In March of this year I had a medical episode in which I collapsed in my home. I hit my head and was taken to the hospital all tests run showed nothing wrong. The diagnosis was that I was stressed and exhausted. However one test showed puss in my urine. A second urinalysis a day later showed nothing.

At this point I was stumped and in my gut knew something was not right with my body. I took it upon myself to call my OBGYN and set up an appointment. Good thing I did we found a uterine infection (hence the puss in urine) a yeast infection and Bacteria Vaginosis.

We chatted at length about the issues I was continuing to have with my female plumbing. My doctor had talked about uterine ablassion where they burn the inner lining of the uterus in order to stop the heavy bleeding.

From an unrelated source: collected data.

import Summits.QuantumFields.YangMills.Theorems.UnitScaleTiltProp7Growth142T3ChartELStat
import Summits.QuantumFields.YangMills.Theorems.UnitScaleTiltProp7SymAvgGLSmallOfRegPr
import Summits.QuantumFields.YangMills.Theorems.UnitScaleTiltProp7CritEL
import Summits.QuantumFields.YangMills.Theorems.UnitScaleTiltProp7SymAvgRelDiffT3
import Literature.MathematicalPhysics.QuantumFieldTheory.Balaban1983to89.B12SemisimpleNormalTori
import Literature.MathematicalPhysics.QuantumFieldTheory.Balaban1983to89.LogChartClosedSubgroup
import HarnessLib

/-!
# Route `UnitScaleTilt`, crux K1 child «MinimiserStabilityRegPr» (stmt-QuantumFields-19200), skeleton v10, stub `stub_existenceMinimalOrbit` (EX), route (α) — **THE KNIT'S
# E–L CLAUSE FROM TANGENT-CRITICALITY ON THE REAL TANGENT SPACE** (the `𝔰𝔲(2)`-valued kernel of `QSym(U′)`): the REALITY RESTRICTION of ✓`Prop7FibreELOfTangentCritical`
# (knit lineage, 2026-08-28 — same junction, dischargeable hypothesis).

Cell `ym3-torus`, width seat `ym-ust-19200-w2` (gen 4; EX knit lineage).  THEOREMS ONLY (0 `def`, 0 `sorry`).  `--supports stmt-QuantumFields-19200 --as helper`,
count-neutral.  YM₃ on T³ is a ladder rung (R3), not the Clay problem; nothing here claims the stub, the crux, d = 4 or the mass gap.

WHY THIS FILE.  ✓`Prop7FibreELOfTangentCritical.fibreEL_of_tangentCritical(_QSym)` asks for tangent-criticality `Lin_{U′}(ξ) = 0` for EVERY complex-matrix-valued
`ξ ∈ ker QSym(U′)`.  That is more than print's (82)–(83) ([Balaban1985Variational] p. 290: «δA′ in the tangent space» — real `𝔤`-valued fields) and more than holds at a
generic non-flat constrained critical configuration: `Lin_{U′}` is only `ℝ`-linear, and on a REAL SCALAR field `ξ = f·1` it equals `Σ_p ½(2 − tr P₀(p))·(df)(p)`
(`tr[(P₀ − 1)ᴴ L_p P₀] = tr[(1 − P₀)L_p]` and `P₀ + P₀^* = (tr P₀)·1` in `SU(2)`), whereas the linearised RELATIVE average of a central rescaling `e^{f}U′` only sees block means
of `f` — so `ker QSym(U′)` contains scalar fields on which `Lin_{U′}` need not vanish.  The glue's PROOF, however, evaluates its hypothesis only at bond velocities
`ξ(b) = (γ̃(t)(b)·U′(b)^*)′(0)` of `SU(2)`-valued curves, which are `𝔰𝔲(2)`-valued.  This file restates the junction with the hypothesis RESTRICTED to `𝔰𝔲(2)`-valued `ξ`
— what [Balaban1985Variational] Sect. C–D and the restricted-gauge decomposition actually deliver; the assembly with the gauge directions is ✓`Prop7TangentCriticalSplit` (using ✓`Prop7LinGaugeInvariance.lin_gaugeDir_eq_zero`).

WHAT IS PROVED (sorry-free, no definition; ns `…Theorems.Prop7FibreELOfTangentCriticalSU2`; `Lin_W(ξ)` = the first-variation letter of ✓`Prop7Growth142T3ChartELStat` ∕
✓`Prop8ActionFirstVariation`, written out).
§0 ★ `star_eq_neg_and_trace_eq_zero_of_hasDerivAt_mulStar` — the right-trivialised velocity `Y = (γ(t)·g^*)′(0)` of an `SU(2)`-valued curve with `γ(0) = g` is skew-Hermitian
   and traceless (lit ✓`MatrixLie.mem_lieSet_of_hasDerivAt` for the closed unitary group `SU(2)` — ✓`B12SemisimpleNormalTori.isClosedUnitaryGroup_specialUnitaryGroup` — read through
   ✓`LogChartClosedSubgroup.mem_su_iff_forall_exp_mem_specialUnitaryGroup`; the bond-by-bond twin of N07's ✓`star_mul_deriv_mem_lieSU`).
§1 ★★★ `fibreEL_of_tangentCritical_su2` — ✓`fibreEL_of_tangentCritical` with `hcrit` restricted to `ξ` with `star (ξ b) = −ξ b ∧ tr (ξ b) = 0` for all `b`: at `U′ ∈ 𝔘_k(ε₀)`
   (`10⁷L³ε₀ ≤ 1`), relative average with derivative `G′` at `0`, tangent-criticality on the `𝔰𝔲(2)`-valued part of `ker G′` ⟹ every gauge copy `W = U′^u` satisfies the knit's
   E–L clause along every bondwise-differentiable fibre curve through `W` (the proof of the unrestricted version, with §0 inserted before the hypothesis is used).
§2 ★★★ `fibreEL_of_tangentCritical_su2_QSym` — the same with `hG` discharged at printed-regular backgrounds (✓`hasFDerivAt_rel_of_regPr`, ✓`hasFDerivAt_logChartSym`): the form the
   chart-side transport targets («`Lin_{U′}(ξ) = 0` for every `𝔰𝔲(2)`-valued `ξ ∈ ker QSym(U′)`», assembled by ✓`Prop7TangentCriticalSplit.tangentCritical_su2_of_split`).
HONEST SCOPE: carrier-side calculus over landed theorems; the tangent-criticality of the chart point on the real tangent space (print's (141) in `QSym`-letters) is a HYPOTHESIS
here — it is what [Balaban1985Variational] Sect. C ((93) ⇔ (111)) and the restricted-gauge decomposition must deliver; nothing of print is asserted.  ✓`Prop7FibreELOfTangentCritical`
stays in the tree (valid, stronger hypothesis); the knit of record ✓`Prop7StubEXOfChartPiecesTwS5` is unchanged (it displays the curve form `hXtw‴`(iii) and `hcoW`, not `hcrit`).

References: T. Bałaban, CMP 102 (1985) 277–309 [Balaban1985Variational] ((82)–(83) p.290, (141) p.299, (3)–(5) p.278, (26)–(27) p.282, (44) p.285); CMP 98 (1985) 17–51
[Balaban1985Averaging] ((11) p.19); B. C. Hall, Lie Groups, Lie Algebras, and Representations, 2nd ed. (2015), Prop. 3.24, Cor. 3.45 [Hall2015].
-/

set_option autoImplicit false

noncomputable section

open scoped BigOperators Matrix.Norms.L2Operator Matrix Topology
open Filter

namespace Summit.QuantumFields.YangMills.Theorems.Prop7FibreELOfTangentCriticalSU2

I was not looking forward to yet another procedure and was skeptical about its outcome giving the failures of my past options. It must have shown on my face because my Dr asked "Are you done having kids?" my response "yes, yes I am". It was then that he said maybe we should consider the hysterectomy route.

I was a prime candidate, based on all the issues above along with the fact my mother died of endometrial cancer and while that is not completely linked to heredity like breast cancer it did put me at a higher risk. Seemed to me the choice was obvious.

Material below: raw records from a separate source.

import Literature.AlgebraicGeometry.ModuliOfSheaves.KummerModuliRestrictionInvariants
import Literature.AlgebraicGeometry.ModuliOfSheaves.SheafModuliCohomologyGenerators
import Literature.AlgebraicGeometry.Hyperkaehler.LLVGenerationTransport
import Literature.AlgebraicGeometry.HodgeTheory.ComplexGysin
import Summits.HodgeConjecture.HodgeConjecture.Theorems.OpenQuestionsKummerModuliSpaces
import Summits.Ventures.HodgeKum4.Theorems.KummerFixedLocusDominatedClasses
import Mathlib.RepresentationTheory.Invariants
import HarnessLib
import HarnessLib.Audit

/-!
# KummerModuliInvariantsByMarkmanOnM — the `Γ(K)`-INVARIANT subring of `H*(K_H(v); ℂ)` is generated by the restricted Künneth factors of `ch(ℰ)` (Markman's theorem ON `M_H(v)`) and is dominated by the powers of the abelian surface (Bülles' theorem ON `M_H(v)`) — kernel theorems from named facts; nothing asserted

Summit `HodgeConjecture/HodgeConjecture`; seat `vhodge-19149-w3` (WIDTH-LEVER second unit on
stmt-HodgeConjecture-19149, director-hodge g7 ∕ g8): the crux idea `kummer-moduli-invariants-by-markman-on-m`
(`Cruxes/NonsplitSixfoldCells/Ideas/kummer-moduli-invariants-by-markman-on-m.md`; authors hodge-lit-oqh-1 g8,
vhodge-oqh-3 g0–g3, hodge-lit-oqh-2 g6) made kernel, invariant half.  FILING ANCHOR: the file is landed
`--supports stmt-HodgeConjecture-19149` (`Theses.SplitImpliesAll.NonsplitSixfoldCells`) on the director's
instruction; its MATHEMATICAL TARGET is the typed `K_H(v)` rung `Theorems.HC_KummerSheafModuliSpace` ∕
`Theorems.KummerSheafModuliSpace_dominatedByAbelianSurface` (`Theorems/OpenQuestionsKummerModuliSpaces.lean`) —
NO bearing on the Weil-sixfold content of `NonsplitSixfoldCells` is claimed.  Sequel (prime-level assembly to
the Hodge conjecture for `K_H(v)` modulo one open input; exact reach): `Theorems/KummerModuliPrimeLevelAssembly.lean`.
HONEST FRAMING: every theorem below is proved in the kernel FROM NAMED HYPOTHESES — the Literature facts
T1 `ModuliOfSheaves.Yoshioka2001_kummerFibre_restrictionImage` (Yoshioka 2001 §4.1 + Thm. 0.2 (2) + Prop. 4.20,
REFEREED ∕ shadow), T2 `ModuliOfSheaves.Markman2002_kunnethFactors_generate_cohomology_sheafModuli` (Markman 2002
Cor. 2, REFEREED) and `ModuliOfSheaves.Bulles2020_sheafModuli_isDominatedByPowers_surface` (REFEREED).  Nothing
here asserts `HodgeConjecture`, `HC_AV`, `W₆`, `HC_Kum4Type`, `HC_KummerSheafModuliSpace` or the Hodge
conjecture for any single `K_H(v)`.

## What is proved (K = kernel; inputs named in each signature)

§1 GENERATION (T1 + T2).  `mem_cupSubalgebra_restrictedKunneth_of_forall_mem_invariants`: for a Kummer moduli
space `K = K_H(v)` presented as an Albanese fibre `j : K ↪ M = M_H(v)` (the clauses of
`ModuliOfSheaves.IsKummerSheafModuliSpace`, unbundled), EVERY class of the total cohomology `H*(K(ℂ); ℂ)` all of
whose homogeneous components are `Γ(K)`-invariant lies in the sub-`ℂ`-algebra generated by the RESTRICTIONS
`j^*` of Markman's generators (the Künneth factors of `ch(ℰ)`, `ModuliOfSheaves.kunnethGenerators`).  In words:
**Markman's generation theorem, false verbatim for `K_H(v)` (Betti count:
`Hyperkaehler.Gottsche1994_bettiNumbers_generalizedKummerVariety`, barrier notes
`vhodge/BARRIER-NOTE-markman-diagonal-kummer.md`, `vhodge/lit-oqh/BARRIER-NOTE-twisted-diagonal-kummer.md`),
HOLDS ON THE `Γ(K)`-INVARIANT SUBRING.**  Proof: `H*(K)^{Γ} ⊆ Im j^*` degreewise (T1, kernel
`….invariants_translationRep_le_range`), `j^*` on `H* = ⨁ Hᵏ` is the tree's `Hyperkaehler.totalPullback`,
multiplicative and unital (`totalPullback_totalCup`, `singularCohomology.map_one`), so `j^*(⟨G⟩) ⊆ ⟨j^* G⟩` by
minimality (`HilbertScheme.cupSubalgebra_le`), and `⟨G⟩ = H*(M)` is T2.  Bundled over the carrier with the
orientations supplied: `exists_presentation_cupSubalgebra_restrictedKunneth`.
§2 DOMINATION = "S5 ∕ LEMMA D" of the crux idea (T1 + Bülles).  `invariants_translationRep_le_dominatedClasses`:
every `Γ(K)`-invariant class of `Hᵏ(K_H(v)(ℂ); ℂ)` is carried by algebraic correspondences from the powers of
`A` (`Summit.Ventures.HodgeKum4.dominatedClasses (2n) K 2 A k`): `Im j^*` of dominated classes is dominated
(`Summit.Ventures.HodgeKum4.map_mem_dominatedClasses`, ring 2's `IsAlgebraicCorrespondence.comp`) and `H*(M)`
is dominated (Bülles).  This is the `K_H(v)`-specific REPLACEMENT of route №1's (`route-Ventures-KummerFixedLocus`)
invariant-side cruxes L1 (LLV generation) ∧ L2′ (`J³`-domination): no LLV, no Kuga–Satake, no `L1` input.

## Inputs ledger of the crux idea, by name (T1–T5)

T1 = `Yoshioka2001_kummerFibre_restrictionImage` (typed by this seat; PRINT-SYNTHESIS flag on the transfer step,
refereed clauses); T2 = `Markman2002_kunnethFactors_generate_cohomology_sheafModuli` (p524348); T3 = "LEMMA P"
(the involution `E ↦ (−1)^* E` acts by `(−1)ᵏ`; NOT needed here or in the sequel — it prices the clause
`φ(w) ≠ 1` of the Gram datum via the `G`-signature at `n = 4`, where the kum4 cell's
`kum4FixedFourfoldClasses_of_facts` takes it as the `∀`-hypothesis `hA5`; a per-variety form of that theorem
would turn the sequel's §3 at `n = 4` into "modulo print + F125X", not attempted); T4 = the `n`-indexed S1 ∕ S2
are Foster's fact BY NAME and S4 ∕ S5 are CONCLUSIONS spelled out (no new `def`); T5 = the sequel's `hI`.

## What this is NOT

Not a proof of HC for any `K_H(v)`.  Not a statement about all `Kumⁿ`-type `X` (only the Kummer MODULI loci
carry `M_H(v)`).  Not Weil sixfolds.  No new definition, no new named fact in this file.
-/

noncomputable section

open CategoryTheory MonoidalCategory
open Literature.AlgebraicTopology.SingularHomology
open Literature.AlgebraicGeometry Literature.AlgebraicGeometry.HodgeTheory
  Literature.AlgebraicGeometry.Hyperkaehler Literature.AlgebraicGeometry.ModuliOfSheaves
open Literature.AlgebraicGeometry.Motives (SchemeOver AbelianVariety IsSmoothProjective ComplexPoints fiberOver
  fiberι)
open Literature.AlgebraicGeometry.HilbertScheme (cupSubalgebra cupSubalgebra_le subset_cupSubalgebra
  one_mem_cupSubalgebra isCupClosed_cupSubalgebra)

-- `Summit.<Summit>.<Problem>` is the mandated summit-side namespace (CONVENTIONS §2); for the
-- single-conjunct summit `HodgeConjecture` the two coincide, so the duplicate is deliberate.
set_option linter.dupNamespace false

namespace Summit.HodgeConjecture.HodgeConjecture.Theorems.KummerModuliMarkmanOnM

variable {n : ℕ} {C : ChernCharacterBetti} {A : AbelianVariety ℂ} {p : complexBetti A.X (2 * 2)}
  {H : complexBetti A.X (2 * 1)} {v : (i : ℕ) → complexBetti A.X (2 * i)} {M : SchemeOver ℂ}
  {E : (A.X ⊗ M).left.Modules} {T : AbelianVariety ℂ} {f : M ⟶ T.X} {t : ComplexPoints T.X} {K : SchemeOver ℂ}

I am happy to say that I had the surgery and could not be happier. It brought to light that I had severe endometriosis along with adenomyosis and cancerous cells yet again on my cervix.

The recovery has been tough, I am a get up and go type person and this was major surgery. I still have days were I am exhausted but I have learned to scale back and listen to my body so that I may heal.

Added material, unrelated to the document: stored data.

/-- The windows `[(log p)/2, (log p⁺)/2)` of distinct primes are disjoint, so a two-sided class law PINS the class. [folklore] -/
theorem prime_eq_of_mem_Ico {p p' : ℕ} (hp : p.Prime) (hp' : p'.Prime) {a : ℝ}
    (ha : a ∈ Ico (Real.log p / 2) (Real.log (nextPrime p) / 2)) (ha' : a ∈ Ico (Real.log p' / 2) (Real.log (nextPrime p') / 2)) :
    p = p' := by
  by_contra hne
  wlog hlt : p < p' generalizing p p'
  · exact this hp' hp ha' ha (Ne.symm hne) (lt_of_le_of_ne (not_lt.1 hlt) (Ne.symm hne))
  have h1 : (nextPrime p : ℝ) ≤ p' := by exact_mod_cast nextPrime_le hp' hlt
  have h2 := Real.log_le_log (by exact_mod_cast (nextPrime_prime p).pos) h1
  linarith [ha.2, ha'.1]

/-- **«THE CLASS OF `S` IS EXACTLY ITS LEAST MISSING PRIME»** (`q(S) ≤ 7`, unconditionally): the unique prime `p` with `(log p)/2 ≤ a*(S) < (log p⁺)/2` is `q(S)`. [this cell, HOME/STRUCTURE.md §2 C-I(a)] -/
theorem mem_Ico_iff_eq_leastMissingPrime_of_le_seven (h : leastMissingPrime S ≤ 7) {p : ℕ} (hp : p.Prime) :
    weilSemilocalThreshold S ∈ Ico (Real.log p / 2) (Real.log (nextPrime p) / 2) ↔ p = leastMissingPrime S :=
  ⟨fun hm ↦ prime_eq_of_mem_Ico hp (leastMissingPrime_prime S) hm (weilSemilocalThreshold_mem_Ico_of_le_seven h),
    fun he ↦ he ▸ weilSemilocalThreshold_mem_Ico_of_le_seven h⟩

While going through this process it was made evident to me that we women suffer in silence a lot of times and don't communicate enough with each-other or our doctors. So ladies don't suffer talk to your girlfriends and your doctors because doing so just might save your life. 

Wednesday, June 11, 2014

To medium or not to medium............

Several weeks ago I did a Facebook post on mothers day. It was simple, it was a picture at my moms grave with a comment that said:

"My mom and I rarely saw eye to eye.....Mother's Day in my adult life with her was always a struggle never good enough for her..... However my mother is still my mother so today I went to pay respect to her..... "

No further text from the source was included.